Le bâtiment Degas accueille alors des activités de rencontre et d’animation entre habitants soutenues par le centre social des hauts champs. La Confédération Syndicale du Cadre de Vie y tient également une permanence. Le 13 octobre 1986, intervient l’assemblée générale fondatrice du comité de quartier, qui s’installera dans le bâtiment Degas à l’entrée 13. Son premier Président sera André Delcroix, membre de la CSCV,  auquel succéderont Ernest Gongolo et Thierry Dony actuellement en fonctions. Suite à un certain nombre de péripéties, perturbation de réunion, intrusions, le local ayant été vandalisé, le comité de quartier quittera le bâtiment Degas en 1993 pour s’installer au n°176 de l’avenue Motte, en octobre 1994.
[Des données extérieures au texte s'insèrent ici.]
import Mathlib
import HarnessLib

/-!
# ValiantsHypothesis / LacunarySymmetroid — crux `MatrixDescartes` (stmt-ValiantsHypothesis-18050, V1),
# line «osculation-law», `stub_recursion` R6(a): (D1) LINE-GENERICITY OF `det ≢ 0`

val-lit-p7 g13's sizing memo `HOME/lmr/NOTE-p7g13-18050-GP-density-sizing.md` §4 splits the general-position
DENSITY residue of `stub_recursion` along the segment `S_ε := (1 − ε)·S + ε·W` from an arbitrary pencil `S` to
the explicit witness `W` (§3).  Condition (D1) is «`det(pencil d S_ε) ≢ 0` for all but finitely many `ε`»,
granted `det(pencil d W) ≢ 0`.  This file proves it (named sub-lemma, bus 2026-08-28 l.≈8149):

* `eval_det_pencil_gen` — `det` commutes with evaluation for the pencil `Σ_l X^{d l} • (S l).map C` over any
  finite index type (the tree's `SymmetroidDescartes.eval_det_pencil` is the `Fin m` case);
* `segment_pencil_eval` — at a fixed abscissa `t₀` the segment is AFFINE in `ε`:
  `Σ t₀^{d l}•((1−ε)S_l + εW_l) = A + ε•B`, `A = Σ t₀^{d l}•S_l`, `B = Σ t₀^{d l}•(W_l − S_l)`;
* ★ `finite_bad_eps_det` — if `det(pencil d W) ≠ 0` then `{ε | det(pencil d S_ε) = 0}` is FINITE.  Route
  (univariate throughout): pick `t₀` with `det(pencil d W)(t₀) ≠ 0` (`Polynomial.funext` over `ℝ`); then
  `ε ↦ det(pencil d S_ε)(t₀) = det(A + ε B)` is ONE real polynomial in `ε` (`RingHom.map_det` on
  `A.map C + X • B.map C`), nonzero at `ε = 1`, and every bad `ε` is one of its roots;
* `exists_good_eps_Ioo` — hence good parameters `ε` exist in every interval `(0, δ)` (cofiniteness ⇒ density);
* `finite_bad_eps_det_symm` — the symmetric-letter bookkeeping (`S_ε` is symmetric when `S`, `W` are).

Honest framing: helper bookkeeping for ONE of three density conditions of an UNREGISTERED residue stub of a V1 law
line; `stub_recursion`, the LAW `stub_osculationLaw`, the crux `MatrixDescartes`, Conjecture B and `VP ≠ VNP`
are OPEN / NOT proved.  No definitions, no named facts; Mathlib only.
-/

-- `Summit.ValiantsHypothesis.ValiantsHypothesis.…` is the tree's mandated single-conjunct layout (Sub = Summit).
set_option linter.dupNamespace false

noncomputable section

namespace Summit.ValiantsHypothesis.ValiantsHypothesis.Theorems.LacunarySymmetroidMatrixDescartes

namespace OsculationGeneric

open Polynomial Matrix
open scoped BigOperators

variable {ι : Type*} [Fintype ι] [DecidableEq ι]

/-- `det` commutes with evaluation for the pencil `Σ_l X^{d l} • (S l).map C` (any finite index type).
[folklore] -/
theorem eval_det_pencil_gen {K : ℕ} (d : Fin K → ℕ) (S : Fin K → Matrix ι ι ℝ) (t : ℝ) :
    ((∑ l, (X : ℝ[X]) ^ d l • (S l).map Polynomial.C).det).eval t = (∑ l, t ^ d l • S l).det := by
  have h := RingHom.map_det (Polynomial.evalRingHom t) (∑ l, (X : ℝ[X]) ^ d l • (S l).map Polynomial.C)
  rw [Polynomial.coe_evalRingHom] at h
  rw [h, map_sum]
  congr 1
  refine Finset.sum_congr rfl fun l _ => ?_
  ext i j
  simp [Matrix.smul_apply]
  ring

/-- `det (A.map C + X • B.map C)` evaluates at `ε` to `det (A + ε • B)`. [folklore] -/
theorem eval_det_affine (A B : Matrix ι ι ℝ) (ε : ℝ) :
    ((A.map Polynomial.C + (X : ℝ[X]) • B.map Polynomial.C).det).eval ε = (A + ε • B).det := by
  have h := RingHom.map_det (Polynomial.evalRingHom ε) (A.map Polynomial.C + (X : ℝ[X]) • B.map Polynomial.C)
  rw [Polynomial.coe_evalRingHom] at h
  rw [h]
  congr 1
  ext i j
  simp [Matrix.smul_apply]
  ring

omit [Fintype ι] [DecidableEq ι] in
/-- At a fixed abscissa the segment pencil is affine in `ε`. [folklore] -/
theorem segment_pencil_eval {K : ℕ} (d : Fin K → ℕ) (S W : Fin K → Matrix ι ι ℝ) (t ε : ℝ) :
    (∑ l, t ^ d l • ((1 - ε) • S l + ε • W l)) =
      (∑ l, t ^ d l • S l) + ε • ∑ l, t ^ d l • (W l - S l) := by
  rw [Finset.smul_sum, ← Finset.sum_add_distrib]
  refine Finset.sum_congr rfl fun l _ => ?_
  ext i j
  simp [Matrix.smul_apply, Matrix.add_apply, Matrix.sub_apply]
  ring

/-- **(D1) Line-genericity of `det ≢ 0`.**  If `det(pencil d W) ≠ 0` then along the segment
`S_ε = (1−ε)S + εW` the determinant of the pencil vanishes identically for only FINITELY many `ε`. [folklore] -/
theorem finite_bad_eps_det {K : ℕ} (d : Fin K → ℕ) (S W : Fin K → Matrix ι ι ℝ)
    (hW : (∑ l, (X : ℝ[X]) ^ d l • (W l).map Polynomial.C).det ≠ 0) :
    {ε : ℝ | (∑ l, (X : ℝ[X]) ^ d l • ((1 - ε) • S l + ε • W l).map Polynomial.C).det = 0}.Finite := by
  classical
  -- an abscissa where `det(pencil d W)` does not vanish
  obtain ⟨t₀, ht₀⟩ : ∃ t₀ : ℝ, ((∑ l, (X : ℝ[X]) ^ d l • (W l).map Polynomial.C).det).eval t₀ ≠ 0 := by
    by_contra h
    push Not at h
    exact hW (Polynomial.funext fun t => by rw [h t, eval_zero])
  -- the univariate polynomial `ε ↦ det(pencil d S_ε)(t₀)`
  set A : Matrix ι ι ℝ := ∑ l, t₀ ^ d l • S l with hA
  set B : Matrix ι ι ℝ := ∑ l, t₀ ^ d l • (W l - S l) with hB
  set p : ℝ[X] := (A.map Polynomial.C + (X : ℝ[X]) • B.map Polynomial.C).det with hp
  have hkey : ∀ ε : ℝ,
      ((∑ l, (X : ℝ[X]) ^ d l • ((1 - ε) • S l + ε • W l).map Polynomial.C).det).eval t₀ = p.eval ε := by
    intro ε
    rw [eval_det_pencil_gen, segment_pencil_eval, hp, eval_det_affine]
  have hp1 : p.eval 1 ≠ 0 := by
    rw [← hkey 1]
    have h1 : ∀ l, (1 - (1 : ℝ)) • S l + (1 : ℝ) • W l = W l := by
      intro l; simp
    simp only [h1]
    exact ht₀
  have hp0 : p ≠ 0 := fun h => hp1 (by rw [h, eval_zero])
  refine (p.roots.toFinset.finite_toSet).subset fun ε hε => ?_
  rw [Finset.mem_coe, Multiset.mem_toFinset, mem_roots hp0, IsRoot.def, ← hkey ε]
  rw [Set.mem_setOf_eq] at hε
  rw [hε, eval_zero]

/-- **Good parameters near `0`.**  Under the same hypothesis every interval `(0, δ)` contains a good `ε`
(one with `det(pencil d S_ε) ≠ 0`). [folklore] -/
theorem exists_good_eps_Ioo {K : ℕ} (d : Fin K → ℕ) (S W : Fin K → Matrix ι ι ℝ)
    (hW : (∑ l, (X : ℝ[X]) ^ d l • (W l).map Polynomial.C).det ≠ 0) {δ : ℝ} (hδ : 0 < δ) :
    ∃ ε : ℝ, 0 < ε ∧ ε < δ ∧
      (∑ l, (X : ℝ[X]) ^ d l • ((1 - ε) • S l + ε • W l).map Polynomial.C).det ≠ 0 := by
  have hinf : (Set.Ioo (0 : ℝ) δ).Infinite := Set.Ioo_infinite hδ
  obtain ⟨ε, hε, hgood⟩ := (hinf.sdiff (finite_bad_eps_det d S W hW)).nonempty
  exact ⟨ε, hε.1, hε.2, hgood⟩

omit [Fintype ι] [DecidableEq ι] in
/-- Symmetric letters stay symmetric along the segment. [folklore] -/
theorem isSymm_segment {K : ℕ} (S W : Fin K → Matrix ι ι ℝ) (hS : ∀ l, (S l).IsSymm)
    (hWs : ∀ l, (W l).IsSymm) (ε : ℝ) (l : Fin K) : ((1 - ε) • S l + ε • W l).IsSymm :=
  ((hS l).smul _).add ((hWs l).smul _)

/-- **(D1), symmetric form**: for symmetric `S`, `W` with `det(pencil d W) ≠ 0`, every interval `(0, δ)` holds an
`ε` whose (symmetric) segment pencil `S_ε` has `det ≢ 0`. [folklore] -/
theorem finite_bad_eps_det_symm {K : ℕ} (d : Fin K → ℕ) (S W : Fin K → Matrix ι ι ℝ)
    (hS : ∀ l, (S l).IsSymm) (hWs : ∀ l, (W l).IsSymm)
    (hW : (∑ l, (X : ℝ[X]) ^ d l • (W l).map Polynomial.C).det ≠ 0) {δ : ℝ} (hδ : 0 < δ) :
    ∃ ε : ℝ, 0 < ε ∧ ε < δ ∧ (∀ l, ((1 - ε) • S l + ε • W l).IsSymm) ∧
      (∑ l, (X : ℝ[X]) ^ d l • ((1 - ε) • S l + ε • W l).map Polynomial.C).det ≠ 0 := by
  obtain ⟨ε, h0, hδ', hgood⟩ := exists_good_eps_Ioo d S W hW hδ
  exact ⟨ε, h0, hδ', isSymm_segment S W hS hWs ε, hgood⟩

end OsculationGeneric

end Summit.ValiantsHypothesis.ValiantsHypothesis.Theorems.LacunarySymmetroidMatrixDescartes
Entretemps, en 1989, on a refait les peintures des bâtiments en associant les habitants pour le choix des couleurs. A la même époque, un atelier bois est installé dans une cave de l’entrée G du bâtiment Degas, à l’initiative du centre social des Hauts Champs. Un formateur technique intervient pour apprendre aux locataires à entretenir leur logement, et à intervenir sur des petites pannes. Les gens peuvent faire des travaux dans l’atelier où il ya des machines. Cet atelier propose également des animations aux enfants du quartier. Cette opération se termine en 1996 pour des problèmes de sécurité et de financement, et l’atelier bois intègre le centre social des Hauts Champs.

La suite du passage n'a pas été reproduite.